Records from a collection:
/-- item stmt-Langlands-3122 · support · rank 5 · closed · moot by None · by planner
why it might fail: Not expected to fail: the only live issue is proof weight in Lean (quadratic class field theory over K is not in the tree), not truth.
sources: CalegariVenkatesh2019, arXiv:1212.3847, Chevalley1951, Shimura1971
[crux] EISENSTEIN / CONGRUENCE complement: the conclusion of X for eigen-characters c of Γ = O^×
that vanish on a norm-one principal congruence subgroup Γ^1(N) = {u ∈ O^× : u ≡ 1 mod N·O, nrd u =
1}. Expected: such c factor through O^×/Γ^1(N), an extension of a finite congruence quotient by unit
norms, and are Galois-Eisenstein: e.g. c = ψ ∘ nrd has T_v-eigenvalue q_v + 1 at every good
principal v (direct computation from the double-coset formula) and (t,d) = (1 + cyclotomic,
cyclotomic) mod |A| works; in general t = χ_1 + χ_2 from class field theory of K. It is the glue
that turns ThetaVisibleConjA + FTraceCongruenceGeneration into X. Filed as a (low-rank) crux rather
than support because the congruence quotients at primes dividing 2ab are non-abelian/solvable and
global CFT for K is absent from the tree. -/
@[route_item "route-Langlands-TorsionKudlaMillson"]
def EisensteinConjA : Prop :=
  ∀ (K : Type) [Field K] [NumberField K] (σ : K ≃+* K) (a b : NumberField.RingOfIntegers K), NumberField.InfinitePlace.nrComplexPlaces K = 1 → σ ≠ RingEquiv.refl K → σ.trans σ = RingEquiv.refl K → (∀ φ : K →+* ℂ, (starRingEnd ℂ).comp φ = φ ∨ (starRingEnd ℂ).comp φ = φ.comp σ.toRingHom) → σ a = a → σ b = b → a ≠ 0 → b ≠ 0 → (∀ φ : K →+* ℂ, (starRingEnd ℂ).comp φ = φ → (φ a).re < 0 ∧ (φ b).re < 0) → let IsInt : QuaternionAlgebra K (a : K) 0 (b : K) → Prop := fun x => ∀ i : Fin 4, QuaternionAlgebra.equivTuple (a : K) 0 (b : K) x i ∈ Set.range (algebraMap (NumberField.RingOfIntegers K) K); let IsG : (QuaternionAlgebra K (a : K) 0 (b : K))ˣ → Prop := fun u => IsInt (u : QuaternionAlgebra K (a : K) 0 (b : K)) ∧ IsInt ((u⁻¹ : (QuaternionAlgebra K (a : K) 0 (b : K))ˣ) : QuaternionAlgebra K (a : K) 0 (b : K)); let Cong : ℕ → (QuaternionAlgebra K (a : K) 0 (b : K))ˣ → Prop := fun N u => IsG u ∧ ∀ i : Fin 4, QuaternionAlgebra.equivTuple (a : K) 0 (b : K) ((u : QuaternionAlgebra K (a : K) 0 (b : K)) - 1) i ∈ Set.range (fun y : NumberField.RingOfIntegers K => ((N : NumberField.RingOfIntegers K) * y : K)); ∀ (A : Type) [CommRing A] [Finite A], let HR : ((QuaternionAlgebra K (a : K) 0 (b : K))ˣ → A) → (QuaternionAlgebra K (a : K) 0 (b : K))ˣ → A → Prop := fun c g l => ∃ (k : ℕ) (r : Fin k → (QuaternionAlgebra K (a : K) 0 (b : K))ˣ), (∀ i, ∃ γ₁ γ₂, IsG γ₁ ∧ IsG γ₂ ∧ r i = γ₁ * g * γ₂) ∧ (∀ γ₁ γ₂, IsG γ₁ → IsG γ₂ → ∃! i, ∃ γ, IsG γ ∧ γ₁ * g * γ₂ = γ * r i) ∧ (∀ γ, IsG γ → ∀ (s : Fin k → Fin k) (e : Fin k → (QuaternionAlgebra K (a : K) 0 (b : K))ˣ), (∀ i, IsG (e i) ∧ r i * γ = e i * r (s i)) → ∑ i, c (e i) = l * c γ); let PR : (Field.absoluteGaloisGroup K → A) → (Field.absoluteGaloisGroup K → A) → Prop := fun t d => t 1 = 2 ∧ d 1 = 1 ∧ (∀ x y, d (x * y) = d x * d y) ∧ (∀ x y, t (x * y) = t (y * x)) ∧ (∀ x y, t x * t y = t (x * y) + d y * t (x * y⁻¹)) ∧ IsLocallyConstant t ∧ IsLocallyConstant d; ∀ (c : (QuaternionAlgebra K (a : K) 0 (b : K))ˣ → A), (∀ x y, IsG x → IsG y → c (x * y) = c x + c y) → (∃ N : ℕ, 0 < N ∧ ∀ γ, Cong N γ → (γ : QuaternionAlgebra K (a : K) 0 (b : K)) * star (γ : QuaternionAlgebra K (a : K) 0 (b : K)) = 1 → c γ = 0) → (∀ (ϖ : NumberField.RingOfIntegers K) (g : (QuaternionAlgebra K (a : K) 0 (b : K))ˣ) (v : IsDedekindDomain.HeightOneSpectrum (NumberField.RingOfIntegers K)), Prime ϖ → v.asIdeal = Ideal.span {ϖ} → IsInt (g : QuaternionAlgebra K (a : K) 0 (b : K)) → (g : QuaternionAlgebra K (a : K) 0 (b : K)) * star (g : QuaternionAlgebra K (a : K) 0 (b : K)) = algebraMap K (QuaternionAlgebra K (a : K) 0 (b : K)) (ϖ : K) → (2 * a * b * (Nat.card A : NumberField.RingOfIntegers K) : NumberField.RingOfIntegers K) ∉ v.asIdeal → ∃ l : A, HR c g l) → ∃ t d : Field.absoluteGaloisGroup K → A, PR t d ∧ ∀ (ϖ : NumberField.RingOfIntegers K) (g : (QuaternionAlgebra K (a : K) 0 (b : K))ˣ) (v : IsDedekindDomain.HeightOneSpectrum (NumberField.RingOfIntegers K)), Prime ϖ → v.asIdeal = Ideal.span {ϖ} → IsInt (g : QuaternionAlgebra K (a : K) 0 (b : K)) → (g : QuaternionAlgebra K (a : K) 0 (b : K)) * star (g : QuaternionAlgebra K (a : K) 0 (b : K)) = algebraMap K (QuaternionAlgebra K (a : K) 0 (b : K)) (ϖ : K) → (2 * a * b * (Nat.card A : NumberField.RingOfIntegers K) : NumberField.RingOfIntegers K) ∉ v.asIdeal → ∀ 𝔓 ∈ v.primesAbove, (∀ τ ∈ 𝔓.inertia (Field.absoluteGaloisGroup K), ∀ s, t (s * τ) = t s ∧ d (s * τ) = d s) ∧ ∀ s, IsArithFrobAt (NumberField.RingOfIntegers K) s 𝔓 → HR c g (t s) ∧ d s = (v.residueCard : A)
import Summits.RiemannHypothesis.RiemannHypothesis.Theorems.WeilTwoPrimeCellsX224Data3
import Literature.NumberTheory.LFunctions.WeilTwoPrimeCellsT120
import HarnessLib

/-!
# Two-prime minorant chain extension `[120, 224]`: multi-precision kernel check of cells 156–207

`TPDCell.checkZMP 120 5 weilTwoPrimeCellsT120MP` on chunk 3 of the extension, by `decide +kernel` (three parts, then the whole chunk by `List.all_append`). Pure proof file; nothing is asserted.
-/

set_option linter.dupNamespace false

noncomputable section

namespace Summit.RiemannHypothesis.RiemannHypothesis.Theorems.EvenWinsBeyondArch

open Literature.NumberTheory.LFunctions

set_option maxHeartbeats 0 in
/-- Kernel check of cells `[0, 17)` of chunk 3. [folklore] -/
theorem checkCells_weilTwoPrimeCellsX224C3a :
    ((weilTwoPrimeCellsX224C3.take 17).all fun c ↦ c.checkZMP 120 5 weilTwoPrimeCellsT120MP) = true := by
  decide +kernel

set_option maxHeartbeats 0 in
/-- Kernel check of cells `[17, 34)` of chunk 3. [folklore] -/
theorem checkCells_weilTwoPrimeCellsX224C3b :
    (((weilTwoPrimeCellsX224C3.drop 17).take 17).all fun c ↦ c.checkZMP 120 5 weilTwoPrimeCellsT120MP) = true := by
  decide +kernel

set_option maxHeartbeats 0 in
/-- Kernel check of cells `[34, end)` of chunk 3. [folklore] -/
theorem checkCells_weilTwoPrimeCellsX224C3c :
    (((weilTwoPrimeCellsX224C3.drop 17).drop 17).all fun c ↦ c.checkZMP 120 5 weilTwoPrimeCellsT120MP) = true := by
  decide +kernel

/-- **Kernel check of cells 156–207** (chunk 3) of the chain extension on `[120, 224]`. [folklore] -/
theorem checkCells_weilTwoPrimeCellsX224C3 :
    (weilTwoPrimeCellsX224C3.all fun c ↦ c.checkZMP 120 5 weilTwoPrimeCellsT120MP) = true := by
  rw [← List.take_append_drop 17 weilTwoPrimeCellsX224C3, List.all_append, checkCells_weilTwoPrimeCellsX224C3a, Bool.true_and,
    ← List.take_append_drop 17 (weilTwoPrimeCellsX224C3.drop 17), List.all_append, checkCells_weilTwoPrimeCellsX224C3b, checkCells_weilTwoPrimeCellsX224C3c]
  rfl

end Summit.RiemannHypothesis.RiemannHypothesis.Theorems.EvenWinsBeyondArch
import Literature.NumberTheory.LFunctions.GL2CentralValueBridge
import Literature.NumberTheory.EllipticCurves.PAdicLFunctionNonvanishingProofs
import Literature.NumberTheory.EllipticCurves.CuspFormLFunctionNewformFrickeProofs
import HarnessLib

/-!
# The exact two-sided formula for the central value `L(½, f)` of a weight-2 newform on `Γ₀(N)`
# (Hecke's splitting of the Mellin integral; the "approximate functional equation" with no error)

Topic `Literature/NumberTheory/LFunctions` (cell landau-siegel / ls-inputs, input I2 =
`bettin2017_theorem11_primeLevel`, line `hecke_afe_petersson`, stub S1).

For `f ∈ S_2(Γ₀(N))` a newform with Fricke eigenvalue `ε_f = frickeEigenvalue f` (`w_N f = ε_f f`,
`ε_f = ±1`, Atkin–Lehner 1970 Thm. 3 — the tree's `IsNewform0.frickeInvolution_eq_smul_holds`) and
every height `y > 0`,

  `L(½, f) = D_f(y) − ε_f · D_f(1/(N y))`,   `D_f(y) = Σ_{n ≥ 1} a_f(n) e^{−2πny}/n`

(`D_f = dampedTwist f 1`, `L(½, f) = IwaniecSarnak.centralValue f`, the central value of record in
the analytic normalisation, `= L^*(f, 1)` classically). This is the `u/m = 0/1` case of the tree's
two-sided modular-symbol series `modularSymbol_eq_rayTail_sub` (Cremona 1997 §2.10; Rohrlich 1984
§2) combined with `{∞, 0}_f = L(f, 1)` (`modularSymbol_zero_eq_holds`, Manin 1972) and the bridge
`IwaniecSarnak.centralValue f = GL2Family.cuspFormLStar f 1` (`GL2Family.centralValue_eq`). In the
proof of Bettin 2017, Thm. 1.1 (prime level, weight 2) it replaces the one-sided smoothed
approximate functional equation of his Lemma 2.1: it is exact, holds at every height `y`, and its
dual piece carries the explicit factor `ε_f`. Everything here is proved; no definition, no named
fact.

## References
* [Bettin2017] S. Bettin, Funct. Approx. Comment. Math. 57 (2017), Lemma 2.1 (the role played).
* [CremonaAlgorithms1997] J. E. Cremona, *Algorithms for Modular Elliptic Curves*, §2.8, §2.10–2.11.
* [AtkinLehner1970] A. O. L. Atkin, J. Lehner, Math. Ann. 185 (1970), Thm. 3.
-/

noncomputable section

open scoped Real
open Complex CongruenceSubgroup
open Literature.NumberTheory.EllipticCurves.ModularForms

namespace Literature.NumberTheory.LFunctions.Bettin2017

variable {N : ℕ} [NeZero N]

omit [NeZero N] in
/-- The damped additive twist at the cusp `0` is the plain damped sum:
`T_f(0, y) = D_f(1, y) = Σ a_f(n) e^{−2πny}/n`. [cite: CremonaAlgorithms1997, §2.10 (2.10.3)] -/
theorem rayTail_zero (f : CuspForm (Gamma0 N) 2) (y : ℝ) :
    rayTail f 0 y = dampedTwist f (fun _ ↦ 1) y := by
  unfold rayTail
  congr 1
  funext n
  simp

/-- **`{∞, 0}_f = L(½, f)`**: the modular symbol at `0` is the central value of record
(`IwaniecSarnak.centralValue f = L^*(f, 1)`, weight `2`). [cite: Manin1972, Thm. 1.3 proof] -/
theorem modularSymbol_zero_eq_centralValue (f : CuspForm (Gamma0 N) 2) :
    modularSymbol f 0 = IwaniecSarnak.centralValue f := by
  rw [GL2Family.centralValue_eq, GL2Family.centralValue]
  have h := modularSymbol_zero_eq_holds f (L := GL2Family.cuspFormLStar f)
    (GL2Family.differentiable_cuspFormLStar f) (fun s hs ↦
      GL2Family.cuspFormLStar_eq_cuspFormLSeries_gamma0 f (by push_cast; linarith))
  rw [h]
  norm_num

/-- **The exact two-sided formula for `L(½, f)`** (weight `2`, `f` a newform on `Γ₀(N)`): for every
`y > 0`, `L(½, f) = D_f(y) − ε_f D_f(1/(Ny))` with `D_f(y) = Σ_{n≥1} a_f(n) e^{−2πny}/n`
(`dampedTwist f 1 y`) and `ε_f = frickeEigenvalue f` — Hecke's splitting of `∫_0^∞ f(it) dt` at
height `y` and the flip `t ↦ 1/(Nt)` (`modularSymbol_eq_rayTail_sub` at the cusp `0/1`); the exact
substitute for Bettin's Lemma 2.1 at `α = 0`, `χ = 1`. [cite: Bettin2017, Lemma 2.1]
[cite: CremonaAlgorithms1997, §2.10–§2.11] -/
theorem centralValue_eq_dampedTwist_sub (f : CuspForm (Gamma0 N) 2) (hf : f ∈ newforms0 N 2)
    {y : ℝ} (hy : 0 < y) :
    IwaniecSarnak.centralValue f =
      dampedTwist f (fun _ ↦ 1) y -
        frickeEigenvalue f * dampedTwist f (fun _ ↦ 1) (1 / ((N : ℝ) * y)) := by
  have hW : IsFrickeEigen N f (frickeEigenvalue f) :=
    isFrickeEigen_of_frickeInvolution_eq_smul N (IsNewform0.frickeInvolution_eq_smul_holds hf)
  have h := modularSymbol_eq_rayTail_sub f hW (m := 1) one_pos (a := 1) (u := 0) (v := 0)
    (by norm_num) hy
  simp only [Int.cast_zero, Nat.cast_one, div_one, one_pow, mul_one] at h
  rw [← modularSymbol_zero_eq_centralValue, h, rayTail_zero, rayTail_zero]

/-- The registered stub S1 of the I2 skeleton `hecke_afe_petersson`, in its registered quantifier
shape. [cite: Bettin2017, Lemma 2.1] -/
theorem centralValue_eq_dampedTwist_sub_all :
    ∀ (N : ℕ) [NeZero N] (f : CuspForm (Gamma0 N) 2), f ∈ newforms0 N 2 → ∀ y : ℝ, 0 < y →
      IwaniecSarnak.centralValue f =
        dampedTwist f (fun _ ↦ 1) y -
          frickeEigenvalue f * dampedTwist f (fun _ ↦ 1) (1 / ((N : ℝ) * y)) :=
  fun _ _ f hf _ hy ↦ centralValue_eq_dampedTwist_sub f hf hy

end Literature.NumberTheory.LFunctions.Bettin2017

end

#### [WORK REQUIRED]
Would you copy, unchanged, the stretch of the records above that begins at the line containing "(((weilTwoPrimeCellsX224C3.drop 17).drop 17).all" and ends at the line containing "Atkin–Lehner 1970 Thm.", and only that?

#### [WRITTEN REPLY]
    (((weilTwoPrimeCellsX224C3.drop 17).drop 17).all fun c ↦ c.checkZMP 120 5 weilTwoPrimeCellsT120MP) = true := by
  decide +kernel

/-- **Kernel check of cells 156–207** (chunk 3) of the chain extension on `[120, 224]`. [folklore] -/
theorem checkCells_weilTwoPrimeCellsX224C3 :
    (weilTwoPrimeCellsX224C3.all fun c ↦ c.checkZMP 120 5 weilTwoPrimeCellsT120MP) = true := by
  rw [← List.take_append_drop 17 weilTwoPrimeCellsX224C3, List.all_append, checkCells_weilTwoPrimeCellsX224C3a, Bool.true_and,
    ← List.take_append_drop 17 (weilTwoPrimeCellsX224C3.drop 17), List.all_append, checkCells_weilTwoPrimeCellsX224C3b, checkCells_weilTwoPrimeCellsX224C3c]
  rfl

end Summit.RiemannHypothesis.RiemannHypothesis.Theorems.EvenWinsBeyondArch
import Literature.NumberTheory.LFunctions.GL2CentralValueBridge
import Literature.NumberTheory.EllipticCurves.PAdicLFunctionNonvanishingProofs
import Literature.NumberTheory.EllipticCurves.CuspFormLFunctionNewformFrickeProofs
import HarnessLib

/-!
# The exact two-sided formula for the central value `L(½, f)` of a weight-2 newform on `Γ₀(N)`
# (Hecke's splitting of the Mellin integral; the "approximate functional equation" with no error)

Topic `Literature/NumberTheory/LFunctions` (cell landau-siegel / ls-inputs, input I2 =
`bettin2017_theorem11_primeLevel`, line `hecke_afe_petersson`, stub S1).

For `f ∈ S_2(Γ₀(N))` a newform with Fricke eigenvalue `ε_f = frickeEigenvalue f` (`w_N f = ε_f f`,
`ε_f = ±1`, Atkin–Lehner 1970 Thm. 3 — the tree's `IsNewform0.frickeInvolution_eq_smul_holds`) and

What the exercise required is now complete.